* ACTION ITEM:
These records need to be repeated exactly, every one of them.

[Opening SOURCE MATERIAL section]

import Summits.BirchSwinnertonDyer.BirchSwinnertonDyer.Theorems.PrintX9HeegnerDivisibility
import HarnessLib

/-!
# Route `PrintX9`, item 20531 (`Assembly`, rev 1): `HeegnerDivisibilityX9 → MuTransfer →
# AnalyticMuZeroX9 → HeegnerPrintFactsX9 → CyclotomicPrintFactsX9 → Rank1Residual.BSDpOnClassX9`, PROVED
# (cell `bsd-print-x9`, unit `bsd-print-x9-p4`)

HONEST FRAMING (cell `bsd-print-x9`, HOME `run/shared/lean/pub/bsd-print-x9/`): the route's `Assembly`
(rev 1, planner g1, 2026-08-27) is a CONDITIONAL — the X9 LEAF `Rank1Residual.BSDpOnClassX9` (rung K6:
`BSD_p` at every X9 pair of analytic rank `≤ 1` with `Ш` finite — non-CM, good ordinary `p ≥ 5`, `E[p]`
irreducible, `ρ̄_{E,p}` NOT onto) from the route's three OPEN items J (`HeegnerDivisibilityX9`, 20392:
derived Heegner points `p^s`-divisible to Tamagawa depth over Heegner fields), `MuTransfer` (19629 = K6's
`KatoMuTransfer`, kernel-checked modulo Kato's package F1) and `AnalyticMuZeroX9` (19630 = K6's
`AnalyticMuZeroOnClassX9`), and its two PUBLISHED cite-only bundles `HeegnerPrintFactsX9` (20530, twelve
Heegner-side facts) and `CyclotomicPrintFactsX9` (20532, six cyclotomic/modularity facts). It is proved
here by the one-line port onto the landed Schneider-free kernel
`Rank1Residual.bsdpOnClassX9_of_heegnerDivisibilityX9_of_katoMuTransfer`
(`Theorems/PrintX9HeegnerDivisibility.lean`, p537990): rank-`1` members — STEP L (BCS 2025 Thm. 1.2.4 (a)
+ Prop. 4.2.2 ∘ CGLS 2022 Thm. 5.1.3 + JSW 2017 Thm. 3.3.1) and J + Cha 2005 Rmk. 25 give the Heegner
index identity over a Hoffstein–Luo field `K` at every Tamagawa depth, then the JSW §7.4 descent with
the twist's rank-`0` `p`-part from `MuTransfer ∧ AnalyticMuZeroX9` (⟹ `IntegralMainConjectureOnClassX9`,
class X9 being twist-closed); rank-`0` members — that engine directly. Nothing is booked; no named fact
is introduced; J, MuTransfer, AnalyticMuZeroX9 stay OPEN items.

References: [Cha2005] Thm. 21, Rmk. 25; [MatarNekovar2019] Prop. 5.26 (2); [BurungaleCastellaSkinner2025]
Thm. 1.1.2 (a), Thm. 1.2.4 (a), Prop. 4.2.2, Cor. 1.3.1; [JetchevSkinnerWan2017] Thm. 3.3.1, §7.4;
[Kato2004Asterisque] Thm. 12.5, 17.4; [GrossZagier1986] I (6.5), V §2; [Miller2011LMS] Def. 1.1.
-/

set_option autoImplicit false
set_option linter.dupNamespace false

noncomputable section

namespace Summit.BirchSwinnertonDyer.BirchSwinnertonDyer.Rank1Residual

/-- **Route `PrintX9`, item 20531 (`Assembly`, rev 1), PROVED**: `HeegnerDivisibilityX9 → MuTransfer →
AnalyticMuZeroX9 → HeegnerPrintFactsX9 → CyclotomicPrintFactsX9 → Rank1Residual.BSDpOnClassX9` — the
two bundles destructured in their binder order and handed, with the three items, to the landed kernel
`bsdpOnClassX9_of_heegnerDivisibilityX9_of_katoMuTransfer` (p537990). CONDITIONAL on the route's open
items (they are its hypotheses); nothing booked. [cite: BurungaleCastellaSkinner2025, Cor. 1.3.1 and its proof (p. 4)]
[cite: Cha2005, Rmk. 25 (p. 175)] [cite: JetchevSkinnerWan2017, Thm. 3.3.1 and §7.4.1 (pp. 30–31)]
[cite: Miller2011LMS, §1 and Def. 1.1] -/
theorem assembly_proof : Summit.BirchSwinnertonDyer.BirchSwinnertonDyer.Theses.PrintX9.Assembly := by
  unfold Summit.BirchSwinnertonDyer.BirchSwinnertonDyer.Theses.PrintX9.Assembly
  intro hJ h1 h2 hHP hCP
  obtain ⟨hGZ, hKo, hrec, hD36, hChaU, h526, h124a, h331, hnf, hHL, hMaz, hNS⟩ := hHP
  obtain ⟨hBCS, hGr, hGZK, hmod, hpar, h5⟩ := hCP
  exact bsdpOnClassX9_of_heegnerDivisibilityX9_of_katoMuTransfer hGZ hKo hrec hD36 hChaU h526 h124a h331
    hBCS hGr hGZK hmod hpar hnf hHL hMaz hNS h5 hJ h1 h2

end Summit.BirchSwinnertonDyer.BirchSwinnertonDyer.Rank1Residual

end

[Closing SOURCE MATERIAL section]

* TASK RESPONSE:
import Summits.BirchSwinnertonDyer.BirchSwinnertonDyer.Theorems.PrintX9HeegnerDivisibility
import HarnessLib

/-!
# Route `PrintX9`, item 20531 (`Assembly`, rev 1): `HeegnerDivisibilityX9 → MuTransfer →
# AnalyticMuZeroX9 → HeegnerPrintFactsX9 → CyclotomicPrintFactsX9 → Rank1Residual.BSDpOnClassX9`, PROVED
# (cell `bsd-print-x9`, unit `bsd-print-x9-p4`)

HONEST FRAMING (cell `bsd-print-x9`, HOME `run/shared/lean/pub/bsd-print-x9/`): the route's `Assembly`
(rev 1, planner g1, 2026-08-27) is a CONDITIONAL — the X9 LEAF `Rank1Residual.BSDpOnClassX9` (rung K6:
`BSD_p` at every X9 pair of analytic rank `≤ 1` with `Ш` finite — non-CM, good ordinary `p ≥ 5`, `E[p]`
irreducible, `ρ̄_{E,p}` NOT onto) from the route's three OPEN items J (`HeegnerDivisibilityX9`, 20392:
derived Heegner points `p^s`-divisible to Tamagawa depth over Heegner fields), `MuTransfer` (19629 = K6's
`KatoMuTransfer`, kernel-checked modulo Kato's package F1) and `AnalyticMuZeroX9` (19630 = K6's
`AnalyticMuZeroOnClassX9`), and its two PUBLISHED cite-only bundles `HeegnerPrintFactsX9` (20530, twelve
Heegner-side facts) and `CyclotomicPrintFactsX9` (20532, six cyclotomic/modularity facts). It is proved
here by the one-line port onto the landed Schneider-free kernel
`Rank1Residual.bsdpOnClassX9_of_heegnerDivisibilityX9_of_katoMuTransfer`
(`Theorems/PrintX9HeegnerDivisibility.lean`, p537990): rank-`1` members — STEP L (BCS 2025 Thm. 1.2.4 (a)
+ Prop. 4.2.2 ∘ CGLS 2022 Thm. 5.1.3 + JSW 2017 Thm. 3.3.1) and J + Cha 2005 Rmk. 25 give the Heegner
index identity over a Hoffstein–Luo field `K` at every Tamagawa depth, then the JSW §7.4 descent with
the twist's rank-`0` `p`-part from `MuTransfer ∧ AnalyticMuZeroX9` (⟹ `IntegralMainConjectureOnClassX9`,
class X9 being twist-closed); rank-`0` members — that engine directly. Nothing is booked; no named fact
is introduced; J, MuTransfer, AnalyticMuZeroX9 stay OPEN items.

References: [Cha2005] Thm. 21, Rmk. 25; [MatarNekovar2019] Prop. 5.26 (2); [BurungaleCastellaSkinner2025]
Thm. 1.1.2 (a), Thm. 1.2.4 (a), Prop. 4.2.2, Cor. 1.3.1; [JetchevSkinnerWan2017] Thm. 3.3.1, §7.4;
[Kato2004Asterisque] Thm. 12.5, 17.4; [GrossZagier1986] I (6.5), V §2; [Miller2011LMS] Def. 1.1.
-/

set_option autoImplicit false
set_option linter.dupNamespace false

noncomputable section

namespace Summit.BirchSwinnertonDyer.BirchSwinnertonDyer.Rank1Residual

/-- **Route `PrintX9`, item 20531 (`Assembly`, rev 1), PROVED**: `HeegnerDivisibilityX9 → MuTransfer →
AnalyticMuZeroX9 → HeegnerPrintFactsX9 → CyclotomicPrintFactsX9 → Rank1Residual.BSDpOnClassX9` — the
two bundles destructured in their binder order and handed, with the three items, to the landed kernel
`bsdpOnClassX9_of_heegnerDivisibilityX9_of_katoMuTransfer` (p537990). CONDITIONAL on the route's open
items (they are its hypotheses); nothing booked. [cite: BurungaleCastellaSkinner2025, Cor. 1.3.1 and its proof (p. 4)]
[cite: Cha2005, Rmk. 25 (p. 175)] [cite: JetchevSkinnerWan2017, Thm. 3.3.1 and §7.4.1 (pp. 30–31)]
[cite: Miller2011LMS, §1 and Def. 1.1] -/
theorem assembly_proof : Summit.BirchSwinnertonDyer.BirchSwinnertonDyer.Theses.PrintX9.Assembly := by
  unfold Summit.BirchSwinnertonDyer.BirchSwinnertonDyer.Theses.PrintX9.Assembly
  intro hJ h1 h2 hHP hCP
  obtain ⟨hGZ, hKo, hrec, hD36, hChaU, h526, h124a, h331, hnf, hHL, hMaz, hNS⟩ := hHP
  obtain ⟨hBCS, hGr, hGZK, hmod, hpar, h5⟩ := hCP
  exact bsdpOnClassX9_of_heegnerDivisibilityX9_of_katoMuTransfer hGZ hKo hrec hD36 hChaU h526 h124a h331
    hBCS hGr hGZK hmod hpar hnf hHL hMaz hNS h5 hJ h1 h2

end Summit.BirchSwinnertonDyer.BirchSwinnertonDyer.Rank1Residual

end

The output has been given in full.